Math 607 Applied Math I: Week 2 Homework

Due date: Thursday, Oct 14.

Please submit your solutions by upload on Canvas.

It's absolutely OK if you work together on these problems - and this is especially true for the programming problems, when encourage you to work in pairs at one computer, with one person typing and one person thinking.

We do want everyone to write up each assignment on their own.

Problem 1: rooted trees

Let $T_n$ be the number of rooted trees of depth $n$ with the property that each node except the last has either $1$ or $m$ children. Concretely, we can build these as follows: begin with a single node at level 0 (the root), and then form level $k+1$ by attaching either 1 or $m$ children to each node of level $k$. Order does not matter, so $T_0 = 1$ (by convention?); $T_1 = 1$ (the root); $T_2 = 2$ (the root could have either 1 or $m$ children); and $T_3 = 2 + (m + 1)$ (either the root has one child, or the root has $m$ children, and the number of these children that has $m$ children is between 0 and $m$).

  1. Find a recursion for $T_n$ in terms of $T_{n-1}$.
  2. Find an equation that the generating function for $T_n$ solves.
  3. Check your answers by writing a method in python to generate all such trees.

Problem 2: recursion and not

Consider the following badly written recursive program to compute the Fibonnacci numbers:

def f(n):
    if n <= 1:
        return n
    else:
        return f(n-1) + f(n-2)

(a) Analyze its run time.

(b) Write a iterative program to do the same thing, starting with f(0), etc.

Problem 3: Recursive mountains

Recall that with $C_n$ the number of "mountain ranges" of length $2n$ we found the recursive formula $$ C_n = \sum_{j=0}^{n-1} C_j C_{n-j-1} $$ by decomposing a mountain range into the first mountain (of length $2(j+1)$) and everything else. Write a recursive function that generates all mountain ranges of length $2n$ using this same decomposition, and compare the results to the iterative method we wrote in office hours (see the website for the notebook).

Problem 4: outbreak size

Consider an outbreak of a disease with $R_0 \le 1$: suppose the mean number of new cases per case is $\xi$ with $\mathbb{E}[\xi] = R_0 \le 1$. We'd like to learn about the total number of cases in the outbreak: suppose $(N_t)_{t \ge 0}$ is the branching process driven by $\xi$ and let $W_t = N_0 + N_1 + \cdots + N_t$, and $W = \lim_t W_t$. Suppose the outbreak has $N_0 = 1$, and to agree with previous notation let $\mu = R_0$.

(a) Find $\mathbb{E}[W]$.

(b) Let $G_t(u) = \mathbb{E}[u^{W_t}]$, and $\phi(u) = \mathbb{E}[u^\xi]$, and show that $G_{t+1}(u) = u \phi(G_t(u))$, and so $G(u) = \mathbb{E}[u^{W}] = u \phi(G(u))$. (Hint: split it into the families of the first set of children.)

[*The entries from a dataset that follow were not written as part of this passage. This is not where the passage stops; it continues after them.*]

import Summits.HodgeConjecture.HodgeConjecture.Theorems.F0P2aCohFormsFixedFinite
import Summits.HodgeConjecture.HodgeConjecture.Theorems.F0P2aFrameTransport
import Literature.NumberTheory.Automorphic.UnitaryGroupCohomologicalForms
import Literature.NumberTheory.Automorphic.UnitaryGroupFrameHermitian
import Literature.NumberTheory.Automorphic.SmoothRepresentation
import Literature.AlgebraicGeometry.ShimuraVarieties.UnitaryBallRealPoints
import Mathlib.RepresentationTheory.Irreducible
import HarnessLib

/-!
# FLOOR-0 P2a (B4-ARCHIMEDEAN DESK, line 2) — stub S3 `AdmissibleOfCohValuedType`: an irreducible smooth `σ` with a non-zero
# equivariant map into the cohomological cotangent forms is ADMISSIBLE

Cell hodgecm-mathlib (D-0151), FLOOR 0, crux item H413 = stmt-HodgeConjecture-24833 (route `HCCMUnconditional`); line
`Cruxes/H413/Lines/F0_P2aCohIsotypicLine.lean` (sha16 fe64be0a9875628f) §1 S3 / §2 `stub_admissible_of_cohValued : AdmissibleOfCohValuedType`;
prover F0P2a-p07 (g0).  `--supports stmt-HodgeConjecture-24833`.  THEOREMS ONLY — no definition, no instance, no notation, no named fact, no
`sorry`; imports = ★ tree; the head's type is the BODY of the registered `def AdmissibleOfCohValuedType` token for token (line abbrevs `𝒰`, `Gf`, `Rf`,
`coh` unfolded), so that the next edition of the line folds `theorem stub_admissible_of_cohValued : AdmissibleOfCohValuedType := stubS3_holds`.

## The argument ([BernsteinZelevinsky1976, §2.1]; [BorelWallach2000, VII 3.2, XIII 1.2])
`σ` irreducible and `ψ ≠ 0` equivariant ⇒ `ψ` is injective (Mathlib `Representation.IsIrreducible.injective_or_eq_zero`).  For an open compact
`K ≤ U(H)(𝔸_{L⁺,f})`, `ψ` maps `σ^K` into the right-`K`-invariant cohomological cotangent forms of the frame `(T, hT)`; right translation by a
fixed archimedean element `a` (the FRAME TRANSPORT, commuting with `U(H)(𝔸_f)`) carries these injectively into the right-`K`-invariant forms of
the factor OF RECORD `archFactorOf ⟨L⟩ V` (`V` the hermitian 3-space `(H, T)`, ★ `cmConjRingHom_apply_eq_of_formCongr_eq_J`), which are
finite-dimensional by ★ `F0P2aCohFormsFixedFinite.finite_cohForms_inf_invariants` (the Matsushima–Hodge class map into the admissible tower
`colim_K H¹(X_K(ℂ); ℂ)`; `4 ≤ [L:ℚ]` ⇐ `2 ≤ [L⁺:ℚ]`).  Hence `σ^K` is finite-dimensional: `σ` is admissible.

* §1 `injective_of_equivariant_ne_zero` — Schur: a non-zero equivariant linear map out of an irreducible representation is injective.
* §2 `finite_fixedPoints_of_frameTransport` — the core, frame-spelling-agnostic: ANY submodule `A` of forms carried by `Φ ↦ Φ(· a)` into
  `cohForms (archFactorOf F V)` with `a` commuting with the finite-adelic factor, and any injective equivariant `ψ : σ → A`, give `dim σ^K < ∞`.
* §3 `stubS3_holds_of_transport` (any transport of the ★ shape) and the registered letter `stubS3_holds`, by the frame transport ★
  `F0P2aFrameTransport.mem_cohForms_frameTransport` (F0P2a-p06, p795940).

HC_CM is proved only modulo the printed citations until rung 0 closes; this file proves nothing about them.

## References
* [BernsteinZelevinsky1976] I. N. Bernstein, A. V. Zelevinsky, Russian Math. Surveys 31 (1976), §2.1 (smooth / admissible representations).
* [BorelWallach2000] A. Borel, N. Wallach, 2nd ed. (2000), VII 3.2 (Matsushima), XIII 1.2 (admissibility of the adelic tower).
* [BorelJacquet1979] A. Borel, H. Jacquet, Corvallis PSPM 33.1, §4.1–4.2 (`G(𝔸) = G_∞ · G(𝔸_f)`, right translation).
* Tree: ★ `Theorems/F0P2aCohFormsFixedFinite` (p07), ★ `Theorems/F0P2aFrameTransport` (p06; `cohForms (archFactorOf …)` IS the generic `cohForms`
  at the Sylvester frame by `rfl`, cf. ★ `H413SpectrumJunctionPin.cohForms_eq_generic`),
  ★ `Literature/…/SmoothRepresentation` (`IsAdmissible`, `fixedPoints`), ★ `UnitaryGroupFrameHermitian`, Mathlib `RepresentationTheory.Irreducible`.
-/

set_option autoImplicit false
set_option linter.dupNamespace false

noncomputable section

open NumberField
open scoped Matrix ComplexOrder
open Literature.NumberTheory.Automorphic Literature.NumberTheory.Automorphic.UnitaryGroup
open Literature.NumberTheory.Automorphic.UnitaryGroup.CotangentForms (cmArchSection cmCompactFactor)
open Summit.HodgeConjecture.HodgeConjecture.Cruxes.H413.CohFormsCarriers

namespace Summit.HodgeConjecture.HodgeConjecture.Cruxes.H413.F0P2aStubAdmissibleOfCohValued

/-! ## §1 Schur: a non-zero equivariant map out of an irreducible representation is injective -/

/-- **Schur.**  For `σ` irreducible (Mathlib `Representation.IsIrreducible`) and `ρ` any representation of the same group, a `σ → ρ`
equivariant linear map is injective or zero (Mathlib `Representation.IsIrreducible.injective_or_eq_zero` on the bundled
`IntertwiningMap`). [cite: BernsteinZelevinsky1976, §2.1] -/
theorem injective_of_equivariant_ne_zero {G : Type*} [Group G] {W X : Type*} [AddCommGroup W] [Module ℂ W] [AddCommGroup X] [Module ℂ X]
    (σ : Representation ℂ G W) (ρ : Representation ℂ G X) (hirr : σ.IsIrreducible) (ψ : W →ₗ[ℂ] X)
    (hE : ∀ (g : G) (w : W), ψ (σ g w) = ρ g (ψ w)) (hne : ψ ≠ 0) : Function.Injective ψ := by
  haveI := hirr
  rcases Representation.IsIrreducible.injective_or_eq_zero (LinearMap.intertwiningMap_of_isIntertwiningMap σ ρ ψ hE) with h | h
  · exact h
  · exact absurd (congrArg Representation.IntertwiningMap.toLinearMap h) hne

/-! ## §2 The core: finite-dimensional `K`-fixed vectors from a frame transport into the factor of record -/

/-- **Core of S3 (frame-spelling-agnostic).**  `V` a hermitian 3-space over a CM field `F` with `4 ≤ [F:ℚ]`; `A` any space of `ℂ²`-valued
functions on `U(V)(𝔸_{F⁺})` carried by the right translation `Φ ↦ Φ(· a)` (some `a ∈ U(V)(𝔸_{F⁺})` commuting with the finite-adelic factor) INTO
`cohForms (archFactorOf F V)`; `σ` a representation of `U(V)(𝔸_{F⁺,f})` with an INJECTIVE `rightRep`-equivariant linear `ψ : σ → A`.  Then for
every open compact `K` the `K`-fixed vectors `σ^K` are finite-dimensional: `w ↦ (ψ w)(· a)` embeds `σ^K` into the right-`K`-invariant members of
`cohForms (archFactorOf F V)` (★ `finite_cohForms_inf_invariants`). [cite: BorelWallach2000, VII 3.2 and XIII 1.2] [cite: BernsteinZelevinsky1976, §2.1] -/
theorem finite_fixedPoints_of_frameTransport (F : HodgeCM.CMField) {ι₁ : F →+* ℂ} (V : HodgeCM.HermSpace3 F ι₁)
    (h4 : 4 ≤ Module.finrank ℚ F) (A : Submodule ℂ ((adelicDatum F V).Adelic → (Fin 2 → ℂ))) (a : (adelicDatum F V).Adelic)
    (hcomm : ∀ g : ↥(HodgeCM.HermSpace3.adelicFin V), finToAdelic F V g * a = a * finToAdelic F V g)
    (hmem : ∀ Φ ∈ A, (fun y => Φ (y * a)) ∈ cohForms (archFactorOf F V))
    {W : Type*} [AddCommGroup W] [Module ℂ W] (σ : Representation ℂ ↥(HodgeCM.HermSpace3.adelicFin V) W)
    (ψ : W →ₗ[ℂ] ((adelicDatum F V).Adelic → (Fin 2 → ℂ)))
    (hE : ∀ (g : ↥(HodgeCM.HermSpace3.adelicFin V)) (w : W), ψ (σ g w) = rightRep F V g (ψ w)) (hψA : ∀ w, ψ w ∈ A)
    (hinj : Function.Injective ψ) (K : Subgroup ↥(HodgeCM.HermSpace3.adelicFin V))
    (hKo : IsOpen (K : Set ↥(HodgeCM.HermSpace3.adelicFin V))) (hKc : IsCompact (K : Set ↥(HodgeCM.HermSpace3.adelicFin V))) :
    Module.Finite ℂ ↥(σ.fixedPoints K) := by
  haveI := F0P2aCohFormsFixedFinite.finite_cohForms_inf_invariants F V h4 K hKo hKc
  -- the value `(ψ w)(· a)` of a `K`-fixed `w` is a right-`K`-invariant cohomological cotangent form of the factor of record
  have hval : ∀ w : ↥(σ.fixedPoints K), (fun y => ψ (w : W) (y * a)) ∈
      cohForms (archFactorOf F V) ⊓ Representation.invariants ((rightRep F V).comp K.subtype) := by
    rintro ⟨w, hw⟩
    refine ⟨hmem _ (hψA w), ?_⟩
    rw [Representation.mem_fixedPoints] at hw
    change (fun y => ψ w (y * a)) ∈ Representation.invariants ((rightRep F V).comp K.subtype)
    rw [Representation.mem_invariants]
    intro k
    funext y
    change ψ w (y * finToAdelic F V (k : ↥(HodgeCM.HermSpace3.adelicFin V)) * a) = ψ w (y * a)
    calc ψ w (y * finToAdelic F V (k : ↥(HodgeCM.HermSpace3.adelicFin V)) * a)
        = ψ w (y * a * finToAdelic F V (k : ↥(HodgeCM.HermSpace3.adelicFin V))) := by rw [mul_assoc, hcomm, ← mul_assoc]
      _ = rightRep F V (k : ↥(HodgeCM.HermSpace3.adelicFin V)) (ψ w) (y * a) := rfl
      _ = ψ (σ (k : ↥(HodgeCM.HermSpace3.adelicFin V)) w) (y * a) := by rw [hE]
      _ = ψ w (y * a) := by rw [hw _ k.2]
  let Ψ : ↥(σ.fixedPoints K) →ₗ[ℂ] ↥(cohForms (archFactorOf F V) ⊓ Representation.invariants ((rightRep F V).comp K.subtype)) :=
    { toFun := fun w => ⟨fun y => ψ (w : W) (y * a), hval w⟩
      map_add' := fun w w' => Subtype.ext (funext fun y => by simp [map_add])
      map_smul' := fun r w => Subtype.ext (funext fun y => by simp [map_smul]) }
  refine Module.Finite.of_injective Ψ fun w w' h => ?_
  apply Subtype.ext
  apply hinj
  have h' : (fun y => ψ (w : W) (y * a)) = fun y => ψ (w' : W) (y * a) := congrArg Subtype.val h
  funext x
  have hx := congrFun h' (x * a⁻¹)
  simpa only [inv_mul_cancel_right] using hx

/-! ## §3 The registered letter S3 (`AdmissibleOfCohValuedType`, body verbatim) -/

/-- **S3 modulo a frame transport** — the BODY of `F0P2aCohIsotypicLine.AdmissibleOfCohValuedType` from ANY transport `htrans` of the shape
of ★ `F0P2aFrameTransport.mem_cohForms_frameTransport` (an archimedean `a` commuting with `U(H)(𝔸_f)` carrying `coh_T` into `coh_{T'}`): §1 (ψ
injective) + the hermitian 3-space `V₀ = (H, T)` over `⟨L⟩` (hermitian by ★ `cmConjRingHom_apply_eq_of_formCongr_eq_J`; `cohForms (archFactorOf ⟨L⟩ V₀)`
IS the generic `CotangentForms.cohForms` at HodgeCM's Sylvester frame by `rfl`) + §2. [cite: BernsteinZelevinsky1976, §2.1]
[cite: BorelWallach2000, VII 3.2 and XIII 1.2] -/
theorem stubS3_holds_of_transport
    (htrans : ∀ (L : Type) [Field L] [NumberField L] [IsCMField L] (ι : L →+* ℂ) (H : Matrix (Fin 3) (Fin 3) L) (T : GL (Fin 3) ℂ)
      (hT : (T : Matrix (Fin 3) (Fin 3) ℂ)ᴴ * H.map ι * (T : Matrix (Fin 3) (Fin 3) ℂ) = Literature.Geometry.ComplexHyperbolic.BallModel.J)
      (T' : GL (Fin 3) ℂ)
      (hT' : (T' : Matrix (Fin 3) (Fin 3) ℂ)ᴴ * H.map ι * (T' : Matrix (Fin 3) (Fin 3) ℂ) = Literature.Geometry.ComplexHyperbolic.BallModel.J),
      ∃ a : (adelicGroupData (↥(maximalRealSubfield L)) L (IsCMField.complexConj L) 3 H).Adelic,
        (∀ g : finAdelic (↥(maximalRealSubfield L)) L (IsCMField.complexConj L) 3 H,
          Commute (finAdelicToAdelic (↥(maximalRealSubfield L)) L (IsCMField.complexConj L) 3 H g) a) ∧
        ∀ Φ : (adelicGroupData (↥(maximalRealSubfield L)) L (IsCMField.complexConj L) 3 H).Adelic → (Fin 2 → ℂ),
          Φ ∈ CotangentForms.cohForms (↥(maximalRealSubfield L)) L (IsCMField.complexConj L) 3 H (cmArchSection L ι H T hT)
            (cmCompactFactor L ι H T hT) →
          (fun y => Φ (y * a)) ∈ CotangentForms.cohForms (↥(maximalRealSubfield L)) L (IsCMField.complexConj L) 3 H (cmArchSection L ι H T' hT')
            (cmCompactFactor L ι H T' hT')) :
    ∀ (L : Type) [Field L] [NumberField L] [IsCMField L] (ι : L →+* ℂ) (H : Matrix (Fin 3) (Fin 3) L) (T : GL (Fin 3) ℂ)
    (hT : (T : Matrix (Fin 3) (Fin 3) ℂ)ᴴ * H.map ι * (T : Matrix (Fin 3) (Fin 3) ℂ) = Literature.Geometry.ComplexHyperbolic.BallModel.J),
    (∀ τ' : L →+* ℂ, InfinitePlace.mk τ' ≠ InfinitePlace.mk ι → (H.map τ').PosDef) →
    2 ≤ Module.finrank ℚ ↥(maximalRealSubfield L) →
    ∀ (W : Type) [AddCommGroup W] [Module ℂ W]
      (σ : Representation ℂ (finAdelic (↥(maximalRealSubfield L)) L (IsCMField.complexConj L) 3 H) W), σ.IsIrreducible → σ.IsSmooth →
    ∀ ψ : W →ₗ[ℂ] ((adelicGroupData (↥(maximalRealSubfield L)) L (IsCMField.complexConj L) 3 H).Adelic → (Fin 2 → ℂ)),
      (∀ (g : finAdelic (↥(maximalRealSubfield L)) L (IsCMField.complexConj L) 3 H) (w : W),
        ψ (σ g w) = CotangentForms.rightRep (↥(maximalRealSubfield L)) L (IsCMField.complexConj L) 3 H g (ψ w)) →
      (∀ w : W, ψ w ∈ CotangentForms.cohForms (↥(maximalRealSubfield L)) L (IsCMField.complexConj L) 3 H (cmArchSection L ι H T hT)
        (cmCompactFactor L ι H T hT)) → ψ ≠ 0 →
      σ.IsAdmissible := by
  intro L _ _ _ ι H T hT hdef h2 W _ _ σ hirr hsm ψ hE hcoh hne
  -- (1) the hermitian 3-space `V₀ = (H, T)` over the bundled CM field `⟨L⟩`: replace `H` by `V₀.Hm` throughout
  obtain ⟨V₀, hV₀⟩ : ∃ V₀ : HodgeCM.HermSpace3 (⟨L⟩ : HodgeCM.CMField) ι, HodgeCM.HermSpace3.Hm V₀ = H :=
    ⟨⟨H, fun i j => cmConjRingHom_apply_eq_of_formCongr_eq_J L H ι T (formCongr_eq_of_conjTranspose L ι H T hT) i j,
      ⟨T, by rw [Literature.AlgebraicGeometry.ShimuraVarieties.UnitaryBallUniformisationDatum.signatureMatrix_two]; exact hT⟩, hdef⟩, rfl⟩
  subst hV₀
  refine ⟨hsm, fun K hK => ?_⟩
  -- (2) Schur: `ψ` is injective
  have hinj : Function.Injective ψ :=
    injective_of_equivariant_ne_zero σ (CotangentForms.rightRep (↥(maximalRealSubfield L)) L (IsCMField.complexConj L) 3
      (HodgeCM.HermSpace3.Hm V₀)) hirr ψ hE hne
  -- `4 ≤ [L:ℚ]`
  have h4 : 4 ≤ Module.finrank ℚ (⟨L⟩ : HodgeCM.CMField) := by
    have h := Module.finrank_mul_finrank ℚ ↥(maximalRealSubfield L) L
    rw [Algebra.IsQuadraticExtension.finrank_eq_two ↥(maximalRealSubfield L) L] at h
    change 4 ≤ Module.finrank ℚ L
    omega
  -- (3) the frame transport to HodgeCM's Sylvester frame of `V₀`, i.e. to the factor of record `archFactorOf ⟨L⟩ V₀` (whose
  -- `cohForms` ARE the generic ones at `(cmArchSection … V₀.sylvesterFrame …, cmCompactFactor …)` by `rfl`)
  obtain ⟨a, hcomm, hmem⟩ := htrans L ι (HodgeCM.HermSpace3.Hm V₀) T hT V₀.sylvesterFrame (HodgeCM.Model.sylvesterFrame_J V₀)
  -- (4) the core
  exact finite_fixedPoints_of_frameTransport ⟨L⟩ V₀ h4 _ a (fun g => (hcomm g).eq) hmem σ ψ hE hcoh hinj (K : Subgroup _)
    K.isOpen hK

/-- **S3 · admissibility for free — `stubS3_holds`**, the BODY of the registered `F0P2aCohIsotypicLine.AdmissibleOfCohValuedType` (line
fe64be0a9875628f :196–:204) TOKEN FOR TOKEN with the line's abbreviations `𝒰`, `Gf`, `Rf`, `coh` unfolded: an irreducible SMOOTH `σ` of
`U(H)(𝔸_{L⁺,f})` admitting a NON-ZERO `rightRep`-equivariant linear map into the `(1,0) ⊕ (0,1)` cohomological cotangent forms of the CM factor
`(cmArchSection L ι H T hT, cmCompactFactor L ι H T hT)` of ANY frame is ADMISSIBLE.  = `stubS3_holds_of_transport` at the frame transport ★
`F0P2aFrameTransport.mem_cohForms_frameTransport` (F0P2a-p06, p795940).  Fold for the next edition of the line:
`theorem stub_admissible_of_cohValued : AdmissibleOfCohValuedType := F0P2aStubAdmissibleOfCohValued.stubS3_holds`.
[cite: BernsteinZelevinsky1976, §2.1] [cite: BorelWallach2000, VII 3.2 and XIII 1.2] -/
theorem stubS3_holds :
    ∀ (L : Type) [Field L] [NumberField L] [IsCMField L] (ι : L →+* ℂ) (H : Matrix (Fin 3) (Fin 3) L) (T : GL (Fin 3) ℂ)
    (hT : (T : Matrix (Fin 3) (Fin 3) ℂ)ᴴ * H.map ι * (T : Matrix (Fin 3) (Fin 3) ℂ) = Literature.Geometry.ComplexHyperbolic.BallModel.J),
    (∀ τ' : L →+* ℂ, InfinitePlace.mk τ' ≠ InfinitePlace.mk ι → (H.map τ').PosDef) →
    2 ≤ Module.finrank ℚ ↥(maximalRealSubfield L) →
    ∀ (W : Type) [AddCommGroup W] [Module ℂ W]
      (σ : Representation ℂ (finAdelic (↥(maximalRealSubfield L)) L (IsCMField.complexConj L) 3 H) W), σ.IsIrreducible → σ.IsSmooth →
    ∀ ψ : W →ₗ[ℂ] ((adelicGroupData (↥(maximalRealSubfield L)) L (IsCMField.complexConj L) 3 H).Adelic → (Fin 2 → ℂ)),
      (∀ (g : finAdelic (↥(maximalRealSubfield L)) L (IsCMField.complexConj L) 3 H) (w : W),
        ψ (σ g w) = CotangentForms.rightRep (↥(maximalRealSubfield L)) L (IsCMField.complexConj L) 3 H g (ψ w)) →
      (∀ w : W, ψ w ∈ CotangentForms.cohForms (↥(maximalRealSubfield L)) L (IsCMField.complexConj L) 3 H (cmArchSection L ι H T hT)
        (cmCompactFactor L ι H T hT)) → ψ ≠ 0 →
      σ.IsAdmissible :=
  stubS3_holds_of_transport fun L _ _ _ ι H T hT T' hT' => F0P2aFrameTransport.mem_cohForms_frameTransport L ι H T T' hT hT'

end Summit.HodgeConjecture.HodgeConjecture.Cruxes.H413.F0P2aStubAdmissibleOfCohValued

end
/-- **STUB B — crossing to the polarised component** (residual shadow of the header's
`BigRTUnpolarisedGL4`; difficulty open-problem).  An irreducible `R : Γ_ℚ → GL₄(ℂ)`, symplectic with
multiplier `χ`, residually automorphic mod 2 from SOME regular algebraic cuspidal `Π₀` of `GL₄(𝔸_ℚ)`, is
residually automorphic mod 2 from a regular algebraic cuspidal `Π₀'` INSIDE its own polarised component
(`PolarisedResidAutomorphicMod2 ι R χ`: `Π₀'` carries a symplectic 2-adic `r'` with multiplier
`≡ ι⁻¹χ mod 𝔪`).  Intended proof: big `R^{unpol}_{R̄₂,S} = 𝐓(K²)_𝔪` for completed cohomology of `GL₄/ℚ`
at `𝔪 = 𝔪_{R̄₂}` (`l₀ = 1`; Calegari–Geraghty, Gee–Newton (conditional), Hansen–Newton Conj. 1.2.3) —
the point `x_{Π₀}` makes `𝔪` automorphic, `R = 𝐓` makes every deformation of `R̄₂` pro-automorphic, in
particular a regular de Rham SYMPLECTIC lift `r'` with multiplier lifting `χ̄` (Galois-theoretic
existence: Fakhruddin–Khare–Patrikis-type lifting at `p = 2`; `R` itself shows the polarised problem is
non-empty in weight 0), whose classicality is a polarised (`GSp₄`, `l₀ = 0`) statement.  Parity-blind
(`−1 ≡ 1 mod 2`).  Why it might fail: unpolarised `R = 𝐓` at `l₀ = 1` is conjectural; `p = 2` with
`im R̄₂ ≅ SL₂(𝔽₄) ⊗ dihedral` may fail every published adequacy/genericity hypothesis; symplectic
geometric lifting theorems exclude `p = 2`; equivalently this is a Serre-type residual automorphy
statement for `GSp₄/ℚ` in the `χ̄`-component, which no one has. [cite: CalegariGeraghty2017, §1] [cite: GeeNewton2020, Thm. 1.3] [cite: HansenUniversalEigenvarieties2017, Conj. 1.2.3] -/
theorem stub_polarisedResidualLift (ι : PadicAlgCl 2 ≃+* ℂ) (R : FramedGaloisRep ℚ ℂ 4)
    (χ : absoluteGaloisGroup ℚ →ₜ* ℂˣ) (hRirr : R.toGaloisRep.IsIrreducible)
    (hsymp : R.IsSymplecticWithMultiplier χ) (hres : ResidAutomorphicMod2 ι R) :
    PolarisedResidAutomorphicMod2 ι R χ := by
  sorry

/-- **STUB C — the `GSp₄`-odd family at the Artin point** (shadow of the header's
`OrdinaryGSp4FamilyAtArtinPoint`; difficulty open-problem, inside the `l₀ = 0` technique class).  An
irreducible `R : Γ_ℚ → GL₄(ℂ)`, symplectic with ODD multiplier `χ` (`χ(c) = −1` at every complex
conjugation — the `GSp₄`-oddness of Boxer–Calegari–Gee–Pilloni §7.6, the parity of abelian surfaces),
residually automorphic mod 2 inside its own polarised component, is a 2-adic limit of regular algebraic
cuspidal representations of `GL₄(𝔸_ℚ)`: `LimitToPrecision ι R s` for every `s`.  Intended proof:
polarised `R^{pol} = 𝐓^{GSp₄}_𝔪` at `p = 2` (BCGP-type patching of Hida / overconvergent coherent
cohomology of Siegel threefolds) puts `x_R` on the tame-level `GSp₄` eigenvariety as a non-classical Artin
point of singular weight (Bellaïche–Chenevier's Artin points, for `GSp₄`); the cuspidal eigenvariety is
equidimensional of dimension 2 over weight space (Andreatta–Iovita–Pilloni, Hansen–Newton), so classical
points of regular weights `2`-adically close to `w(x_R)` and small slope ACCUMULATE at `x_R`; Arthur's
transfer `GSp₄ → GL₄` of the (stable, for `s ≫ 0`) approximants gives cuspidal regular algebraic `Π_s`.
Why it might fail: `x_R` of infinite slope at 2 (`R|_{Γ_{ℚ₂}}` irreducible) lies on no finite-slope
eigenvariety; `R^{pol} = 𝐓` for `GSp₄` at `p = 2` with residual image `SL₂(𝔽₄) ⊗ dihedral` is beyond
BCGP (`p ≥ 3`, vast and tidy image); without ODD multiplier the statement is expected FALSE (regular
symplectic `Π` on `GL₄/ℚ` have odd similitude: an even-multiplier Artin point sits in a component with no
classical points — Calegari–Mazur / Ash–Pollack–Stevens rigidity), hence the hypothesis. [cite: BoxerEtAl2021, Thm. 1.1.3 and §7.6] [cite: HansenUniversalEigenvarieties2017, Thm. 1.1.6] [cite: AshPollackStevens2007, Conj. 1] [cite: CalegariMazur2008, Conj. 1.3] -/
theorem stub_polarisedAccumulation (ι : PadicAlgCl 2 ≃+* ℂ) (R : FramedGaloisRep ℚ ℂ 4)
    (χ : absoluteGaloisGroup ℚ →ₜ* ℂˣ) (hRirr : R.toGaloisRep.IsIrreducible)
    (hsymp : R.IsSymplecticWithMultiplier χ)
    (hodd : ∀ (φ : ℚ →+* ℝ) (c : absoluteGaloisGroup ℚ), IsComplexConjugation φ c →
      ((χ c : ℂˣ) : ℂ) = -1)
    (hpol : PolarisedResidAutomorphicMod2 ι R χ) (s : ℕ) : LimitToPrecision ι R s := by
  sorry

/-- **STUB D — the classical parity: odd ⊗ odd** (`GO₄ ≅ (GL₂ × GL₂)/GL₁` technology; theorem-sized when
both factors have finite slope at 2, open at infinite slope).  If `R : Γ_ℚ → GL₄(ℂ)` is irreducible and
`R ≃ r₁ ⊗ r₂` for two ODD `r₁, r₂ : Γ_ℚ → GL₂(ℂ)` (continuous, hence Artin), then `R` is a 2-adic limit
of regular algebraic cuspidal representations of `GL₄(𝔸_ℚ)`: `LimitToPrecision ι R s` for every `s` and
every `ι`.  Intended proof: `r₁, r₂` are irreducible (as `R` is) and odd, hence modular of weight one
(Khare–Wintenberger + Kisin: Serre's conjecture ⇒ Artin for odd `GL₂/ℚ`); the 2-adic Hida / Coleman
families through the two weight-one points of the tame-level eigencurves contain classical eigenforms
`f_k ≡ f`, `g_{k'} ≡ g (mod 2^s)` of weights `k ≠ k'`, both `→ 1` 2-adically (accumulation of classical
points on the eigencurve: Coleman's small-slope classicality, Buzzard–Kilford at `p = 2`); `Π_s :=
f_k ⊠ g_{k'}` (Ramakrishnan's `GL₂ × GL₂ → GL₄`) is cuspidal (no twist-equivalence at distinct large
weights) and regular algebraic (`HT {0, k'−1, k−1, k+k'−2}`), and `r_ι(Π_s) = r_{f_k} ⊗ r_{g_{k'}} ≡
r₁ ⊗ r₂ (mod 2^s)` at all unramified `v`.  Why it might fail: if `r₁|_{Γ_{ℚ₂}}` (or `r₂`) is irreducible
after every twist (infinite slope at 2 — allowed: nothing in the crux controls ramification of `ρ`, `ψ`
at 2), the weight-one point lies on no finite-slope family and the accumulation of regular classical
eigenforms at it (fixed tame level, 2-power level free) is not known; the `(√q)^{m−1}`-normalisation of
`arithFrobPolyOfSatake ι q 4 α` against the unitary Satake parameter of `f_k ⊠ g_{k'}` must produce
2-adic units (typing sanity (c) of the route, checked by the refuter for the crux itself).
[cite: KhareWintenberger2009, Thm. 1.2] [cite: Ramakrishnan2000, Thm. M] [cite: BuzzardKilford2005, Thm. A] -/
theorem stub_oddTensorLimit (ι : PadicAlgCl 2 ≃+* ℂ) (r₁ r₂ : FramedGaloisRep ℚ ℂ 2)
    (R : FramedGaloisRep ℚ ℂ 4) (h₁ : r₁.IsOdd) (h₂ : r₂.IsOdd)
    (hR : Nonempty (R.toGaloisRep.toRepresentation.Equiv
      (r₁.toGaloisRep.toRepresentation.tprod r₂.toGaloisRep.toRepresentation)))
    (hRirr : R.toGaloisRep.IsIrreducible) (s : ℕ) : LimitToPrecision ι R s := by
  sorry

(c) Find the variance of $W$ in terms of $mu$ and $V = \mathbb{E}[\xi^2]$.

(d) Write a function that simulates from the branching process in the case where $\xi \sim \text{Poisson}(\lambda)$, and use it to check your answers to (a) and (c) at a few values of $\mu < 1$.

(e) What happens when you use your simulation to try to estimate the mean of $W$ at $\mu = 1$? Plot the mean of $n$ independent trials against $n$ at $\mu=0.95$ and at $\mu=1$.